Utah Court of Appeals
May 23, 2002
2002 UT App. 174 (Utah Ct. App. 2002)

Opinion

Case No. 20000481-CA.

FILED May 23, 2002. (Not For Official Publication)

Fifth District, Cedar City Department, The Honorable J. Philip Eves.

Roy L. Glasper, Paskenta, California, Appellant Pro Se.

Mark L. Shurtleff and Erin Riley, Salt Lake City, for Appellee.

Before Judges Bench, Greenwood, and Orme.


MEMORANDUM DECISION


Roy Lee Glasper (Appellant) appeals the trial court's order dismissing his petition for post-conviction relief. Appellant argues that he was deprived of the effective assistance of counsel at trial and on direct appeal. We affirm.

"The standard of review is settled. `In considering an appeal from a dismissal of a petition for a writ of habeas corpus, no deference is accorded the lower court's conclusions of law that underlie the dismissal of the petition. We review those for correctness.'" Pascual v. Carver, 876 P.2d 364, 366 (Utah 1994) (citations omitted). "[W]e will set aside the district court's findings of fact only if they are clearly erroneous." Seel v. Van Der Veur, 971 P.2d 924, 926 (Utah 1998).

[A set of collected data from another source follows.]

import Summits.Ventures.PercRepro.MSRMStarPairMain

/-!
# No residue instance has `u = univ` — Conjecture V on residue instances

Dossier proofs/MINE1-theoremS.md, Addendum 64. For `u = univ` the signs of a residue instance say
that every member `t` is a difference or has its complement a difference; `F ∪ {∅}` not tight
says that some member `t₀` is not a difference (`exists_notMem_diffs_of_residue_univ`). At a
tight complex trace `r` ({r} ∈ F`, after the complementation symmetry) Case I (`univ ∖ r ∈ F`)
makes every member a difference (`residue_diffs_eq_of_caseI`); in Case II the non-difference
member is `r`-lifted, `t₀ = t₁ ∪ r` with `t₁ ∉ Y` a face meeting every member avoiding `r`, and
the count `|Y| = |K| + 1` decides: if some partner member `k` is not free, `S' ∖ k` is a face
which is not a member (it avoids `k`), so it is `r`-lifted and `(univ ∖ k, k)` is a complementary
pair; if every partner member is free, `Y = K ∪ {∅}` and every singleton `{a}` is a member
avoiding `r` (an `r`-lifted `{a}` has `{a} ∖ s ∈ Y` for every member `s`, so `a` lies in every
member unless `{a} ∈ K` — but a free partner member and its witness are disjoint), whence
`t₁ ⊇ S'` and `t₀ = univ ∈ F`. So `Residue F u → u ≠ univ` (`Residue.ne_univ`), `CaseIOfComplex α`
holds (`caseIOfComplex`), and **Conjecture V holds on every residue instance** (`conjV_residue`).
-/

namespace PercRepro.MSTight

open Finset
open scoped FinsetFamily

variable {α : Type*} [DecidableEq α] [Fintype α]

section Univ

variable {F : Finset (Finset α)} {r : α}

omit [Fintype α] in
/-- `F ∪ {∅}` is tight when every member of the excess-one family `F` is a difference. -/
theorem tight_insert_empty_of_subset (hF : (F \\ F).card = F.card + 1) (hE : (∅ : Finset α) ∉ F)
    (hsub : F ⊆ F \\ F) : Tight (insert ∅ F) := by
  have hne : F.Nonempty := by
    by_contra hno
    rw [not_nonempty_iff_eq_empty] at hno
    subst hno
    simp at hF
  obtain ⟨t, ht⟩ := hne
  have hE' : (∅ : Finset α) ∈ F \\ F := by
    have := Finset.sdiff_mem_diffs ht ht
    rwa [Finset.sdiff_self] at this
  have heq : insert ∅ F \\ insert ∅ F = F \\ F := by
    ext a
    constructor
    · intro ha
      obtain ⟨x, hx, y, hy, rfl⟩ := Finset.mem_diffs.1 ha
      rcases mem_insert.1 hx with rfl | hx
      · rw [empty_sdiff]; exact hE'
      · rcases mem_insert.1 hy with rfl | hy
        · rw [sdiff_empty]; exact hsub hx
        · exact Finset.sdiff_mem_diffs hx hy
    · intro ha
      obtain ⟨x, hx, y, hy, rfl⟩ := Finset.mem_diffs.1 ha
      exact Finset.sdiff_mem_diffs (mem_insert_of_mem hx) (mem_insert_of_mem hy)
  unfold Tight
  rw [heq, hF, card_insert_of_notMem hE]

/-- In a residue instance with `u = univ`, some member is not a difference. -/
theorem exists_notMem_diffs_of_residue_univ (h : Residue F univ) : ∃ t ∈ F, t ∉ F \\ F := by
  by_contra hno
  simp only [not_exists, not_and, not_not] at hno
  apply h.hnt'
  rw [Finset.sdiff_self]
  exact tight_insert_empty_of_subset h.hexc h.hempty hno

/-- The signs of a residue instance with `u = univ`: every member is a difference or has its
complement a difference. -/
theorem mem_diffs_or_compl_mem_diffs_of_residue_univ (h : Residue F univ) {t : Finset α}
    (ht : t ∈ F) : t ∈ F \\ F ∨ univ \ t ∈ F \\ F := by
  rcases h.hsig t ht with ⟨h1, -⟩ | ⟨-, h2⟩
  · left; rwa [inter_univ] at h1
  · right; rwa [Finset.sdiff_self, sdiff_empty, inter_univ] at h2

/-- `S' ∖ t = univ ∖ (t ∪ r)`. -/
theorem erase_sdiff_eq_univ_sdiff_insert (r : α) (t : Finset α) :
    univ.erase r \ t = univ \ insert r t := by
  ext a
  constructor
  · intro ha
    obtain ⟨ha1, ha2⟩ := mem_sdiff.1 ha
    exact mem_sdiff.2 ⟨mem_univ a, fun h => (mem_insert.1 h).elim (fun e => (mem_erase.1 ha1).1 e) ha2⟩
  · intro ha
    obtain ⟨-, ha2⟩ := mem_sdiff.1 ha
    refine mem_sdiff.2 ⟨mem_erase.2 ⟨fun e => ha2 ?_, mem_univ a⟩, fun h => ha2 (mem_insert_of_mem h)⟩
    rw [e]
    exact mem_insert_self r t

/-- The signs (†) of a residue instance with `u = univ` at a complex tight trace, in the
vocabulary of the trace: an `r`-lifted face is free or its complement in `S'` is a face. -/
theorem sign_of_residue_univ (h : Residue F univ) (hP : Tight (proj r F))
    (hr : ({r} : Finset α) ∈ F) {t : Finset α} (ht : t ∈ partr r F) :
    t ∈ diffsY r F ∨ univ.erase r \ t ∈ proj r F := by
  have hrt : r ∉ t := (mem_partr.1 ht).1
  rcases mem_diffs_or_compl_mem_diffs_of_residue_univ h (mem_partr.1 ht).2 with h1 | h2
  · exact Or.inl (mem_diffsY_iff.2 ⟨hrt, h1⟩)
  · right
    rw [← diffsX_eq_proj_of_singleton_mem hP hr]
    refine mem_diffsX_iff.2 ⟨?_, ?_⟩
    · rw [erase_sdiff_eq_univ_sdiff_insert]; exact h2
    · exact fun hr' => (mem_erase.1 (mem_sdiff.1 hr').1).1 rfl

/-- **No residue instance has `u = univ`, at a complex tight trace.** -/
theorem residue_univ_false_of_singleton (h : Residue F univ) (hP : Tight (proj r F))
    (hr : ({r} : Finset α) ∈ F) : False := by
  have hsing : ∀ a, a ≠ r → ({a} : Finset α) ∈ proj r F := fun a ha =>
    singleton_mem_proj_of_twinFree h.hexc hP hr (fun a b hab => (h.htf a b hab).symm) h.hsupp ha
  -- Case I: every member is a difference
  by_cases hI : univ.erase r ∈ F
  · have hD := residue_diffs_eq_of_caseI h hP hr (mem_univ r) hI
    apply h.hnt'
    rw [Finset.sdiff_self]
    exact tight_insert_empty_of_subset h.hexc h.hempty (by rw [hD]; exact subset_insert _ _)
  -- the non-difference member is `r`-lifted: `t₀ = t₁ ∪ r`, `t₁ ∉ Y`
  obtain ⟨t₀, ht₀, hnD⟩ := exists_notMem_diffs_of_residue_univ h
  have hrt₀ : r ∈ t₀ := by
    by_contra hrt
    apply hnD
    have := Finset.sdiff_mem_diffs ht₀ hr
    rwa [sdiff_singleton_eq_erase, erase_eq_of_notMem hrt] at this
  have ht₁ : t₀.erase r ∈ partr r F :=
    mem_partr.2 ⟨notMem_erase r t₀, by rw [insert_erase hrt₀]; exact ht₀⟩
  have hY₁ : t₀.erase r ∉ diffsY r F := fun hY => by
    have := (mem_diffsY_iff.1 hY).2
    rw [insert_erase hrt₀] at this
    exact hnD this
  -- `t₁` meets every member avoiding `r`
  have hmeet : ∀ s ∈ part0 r F, ¬ Disjoint (t₀.erase r) s := by
    intro s hs hd
    apply hY₁
    have this : t₀.erase r \ s ∈ diffsY r F := Finset.sdiff_mem_diffs ht₁ hs
    rwa [Finset.sdiff_eq_self_of_disjoint hd] at this
  -- a member avoiding `r`
  obtain ⟨s₀, hs₀F, hrs₀⟩ := h.hcore r
  have hs₀ : s₀ ∈ part0 r F := mem_part0.2 ⟨hs₀F, hrs₀⟩
  have hcard := card_diffsY_of_singleton_mem hP hr h.hexc
  by_cases hKY : partner r F ⊆ diffsY r F
  · -- every partner member is free: `Y = K ∪ {∅}`
    have hE0 : (∅ : Finset α) ∈ partr r F :=
      mem_partr.2 ⟨notMem_empty r, by rw [insert_empty]; exact hr⟩
    have hE : (∅ : Finset α) ∈ diffsY r F := by
      have this : (∅ : Finset α) \ s₀ ∈ diffsY r F := Finset.sdiff_mem_diffs hE0 hs₀
      rwa [empty_sdiff] at this
    have hEK : (∅ : Finset α) ∉ partner r F := fun h0 => h.hempty (mem_of_mem_partner h0)
    have hYeq : diffsY r F = insert ∅ (partner r F) :=
      (eq_of_subset_of_card_le (insert_subset hE hKY)
        (by rw [card_insert_of_notMem hEK, hcard])).symm
    -- `K ≠ ∅`
    obtain ⟨k₀, hk₀⟩ : (partner r F).Nonempty := by
      by_contra hKe
      rw [not_nonempty_iff_eq_empty] at hKe
      rw [hKe, insert_empty] at hYeq
      have hsub₁ : t₀.erase r ⊆ s₀ := by
        have this : t₀.erase r \ s₀ ∈ diffsY r F := Finset.sdiff_mem_diffs ht₁ hs₀
        rw [hYeq, mem_singleton] at this
        exact sdiff_eq_empty_iff_subset.1 this
      rcases sign_of_residue_univ h hP hr ht₁ with hY | hW
      · exact hY₁ hY
      rcases RMStar.part0_or_partr hW with hW0 | hW1
      · exact hmeet _ hW0 (Finset.disjoint_sdiff)
      · have hsub₂ : univ.erase r \ t₀.erase r ⊆ s₀ := by
          have this : (univ.erase r \ t₀.erase r) \ s₀ ∈ diffsY r F :=
            Finset.sdiff_mem_diffs hW1 hs₀
          rw [hYeq, mem_singleton] at this
          exact sdiff_eq_empty_iff_subset.1 this
        apply hI
        have : s₀ = univ.erase r := by
          refine Subset.antisymm (fun a ha => mem_erase.2 ⟨fun e => hrs₀ (e ▸ ha), mem_univ a⟩) ?_
          intro a ha
          by_cases hat : a ∈ t₀.erase r
          · exact hsub₁ hat
          · exact hsub₂ (mem_sdiff.2 ⟨ha, hat⟩)
        exact this ▸ hs₀F
    have hk₀0 : k₀ ∈ part0 r F := mem_part0.2 ⟨(mem_partner_iff.1 hk₀).1, (mem_partner_iff.1 hk₀).2.1⟩
    -- every singleton of `S'` is a member avoiding `r`
    have hsingF0 : ∀ a, a ≠ r → ({a} : Finset α) ∈ part0 r F := by
      intro a har
      rcases RMStar.part0_or_partr (hsing a har) with h0 | h1
      · exact h0
      · by_contra hnot
        have hall : ∀ s ∈ part0 r F, a ∈ s := by
          intro s hs
          have hd : ({a} : Finset α) \ s ∈ diffsY r F := Finset.sdiff_mem_diffs h1 hs
          rw [hYeq, mem_insert] at hd
          rcases hd with hd | hd
          · exact singleton_subset_iff.1 (sdiff_eq_empty_iff_subset.1 hd)
          · exfalso
            apply hnot
            rcases subset_singleton_iff.1 (sdiff_subset : {a} \ s ⊆ {a}) with he | he
            · rw [he] at hd; exact absurd hd hEK
            · rw [he] at hd
              exact mem_part0.2 ⟨(mem_partner_iff.1 hd).1, (mem_partner_iff.1 hd).2.1⟩
        obtain ⟨t, -, s'', hs'', hk₀eq⟩ := Finset.mem_diffs.1 (hKY hk₀)
        have h1' := hall _ hk₀0
        have h2' := hall _ hs''
        rw [← hk₀eq] at h1'
        exact (mem_sdiff.1 h1').2 h2'
    -- hence `t₁ ⊇ S'` and `t₀ = univ`
    have hsub : univ.erase r ⊆ t₀.erase r := by
      intro a ha
      have har : a ≠ r := (mem_erase.1 ha).1
      by_contra hat
      exact hmeet _ (hsingF0 a har) (Finset.disjoint_singleton_right.2 hat)
    apply h.huniv
    have : t₀ = univ := by
      apply eq_univ_of_forall
      intro a
      by_cases har : a = r
      · rw [har]; exact hrt₀
      · exact mem_of_mem_erase (hsub (mem_erase.2 ⟨har, mem_univ a⟩))
    exact this ▸ ht₀
  · -- a non-free partner member `k`: `(univ ∖ k, k)` is a complementary pair
    obtain ⟨k, hk, hkY⟩ := not_subset.1 hKY
    have hkF : k ∈ F := (mem_partner_iff.1 hk).1
    have hrk : r ∉ k := (mem_partner_iff.1 hk).2.1
    have hk1 : k ∈ partr r F := mem_partr.2 ⟨hrk, (mem_partner_iff.1 hk).2.2⟩
    rcases sign_of_residue_univ h hP hr hk1 with hY | hW
    · exact hkY hY
    rcases RMStar.part0_or_partr hW with hW0 | hW1
    · apply hkY
      have this : k \ (univ.erase r \ k) ∈ diffsY r F := Finset.sdiff_mem_diffs hk1 hW0
      rwa [Finset.sdiff_eq_self_of_disjoint Finset.disjoint_sdiff] at this
    · apply h.hvalid k hkF
      have := (mem_partr.1 hW1).2
      have heq : insert r (univ.erase r \ k) = univ \ k := by
        ext a
        simp only [mem_insert, mem_sdiff, mem_erase, mem_univ, and_true, true_and]
        constructor
        · rintro (rfl | ⟨-, hak⟩)
          · exact hrk
          · exact hak
        · intro hak
          by_cases har : a = r
          · exact Or.inl har
          · exact Or.inr ⟨har, hak⟩
      rw [heq] at this
      exact this

/-- **No residue instance has `u = univ`.** -/
theorem residue_univ_false (h : Residue F univ) : False := by
  obtain ⟨r, -, -, hP, -⟩ := exists_two_tight_proj h.htf h.hexc
  rcases sing_t_of_residue h hP with hr | hr
  · exact residue_univ_false_of_singleton h hP hr
  · refine residue_univ_false_of_singleton h.compls ((tight_proj_compls_iff F r).2 hP) ?_
    rw [mem_compls, compl_singleton_eq]
    exact hr

/-- Every residue instance has `u ≠ univ`. -/
theorem Residue.ne_univ {u : Finset α} (h : Residue F u) : u ≠ univ := fun hu =>
  residue_univ_false (hu ▸ h)

end Univ

section ConjV

variable (α)

/-- **`CaseIOfComplex α` holds**: at a complex tight trace `r ∈ u` of a residue instance,
`u ∖ r ∈ F`. -/
theorem caseIOfComplex : CaseIOfComplex α :=
  caseIOfComplex_of_residue_ne_univ fun _ _ h => h.ne_univ

variable {α}

/-- **CONJECTURE V ON RESIDUE INSTANCES**: the difference family of a residue instance is
`F ∪ {∅}` or `F* ∪ {∅}`. -/
theorem conjV_residue {F : Finset (Finset α)} {u : Finset α} (h : Residue F u) :
    F \\ F = insert ∅ F ∨ F \\ F = insert ∅ (compls F) :=
  conjV_residue_of_caseIOfComplex (caseIOfComplex α) h

end ConjV

end PercRepro.MSTight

First, Appellant argues that his trial counsel was ineffective because he failed to interview or call Detective Orton as a witness. The trial court held an evidentiary hearing on trial counsel's decision not to interview Detective Orton or call him as a witness at trial. However, Appellant did not provide this court with a transcript of the evidentiary hearing. See Rudolph v. Galetka, 2002 UT 7,¶ 8, 43 P.3d 467 (stating appellant has the responsibility to support allegations with adequate record).

Based on the evidentiary hearing, the trial court determined that "Detective Orton's testimony would not have been helpful" to Appellant. Because this court lacks any evidence to the contrary, we defer to the trial court's findings. See State v. Blubaugh, 904 P.2d 688, 699 (Utah Ct.App. 1995) (stating that we must "assume the regularity of the proceeding below when appellant fails to provide" a transcript of evidentiary hearing (citation omitted)).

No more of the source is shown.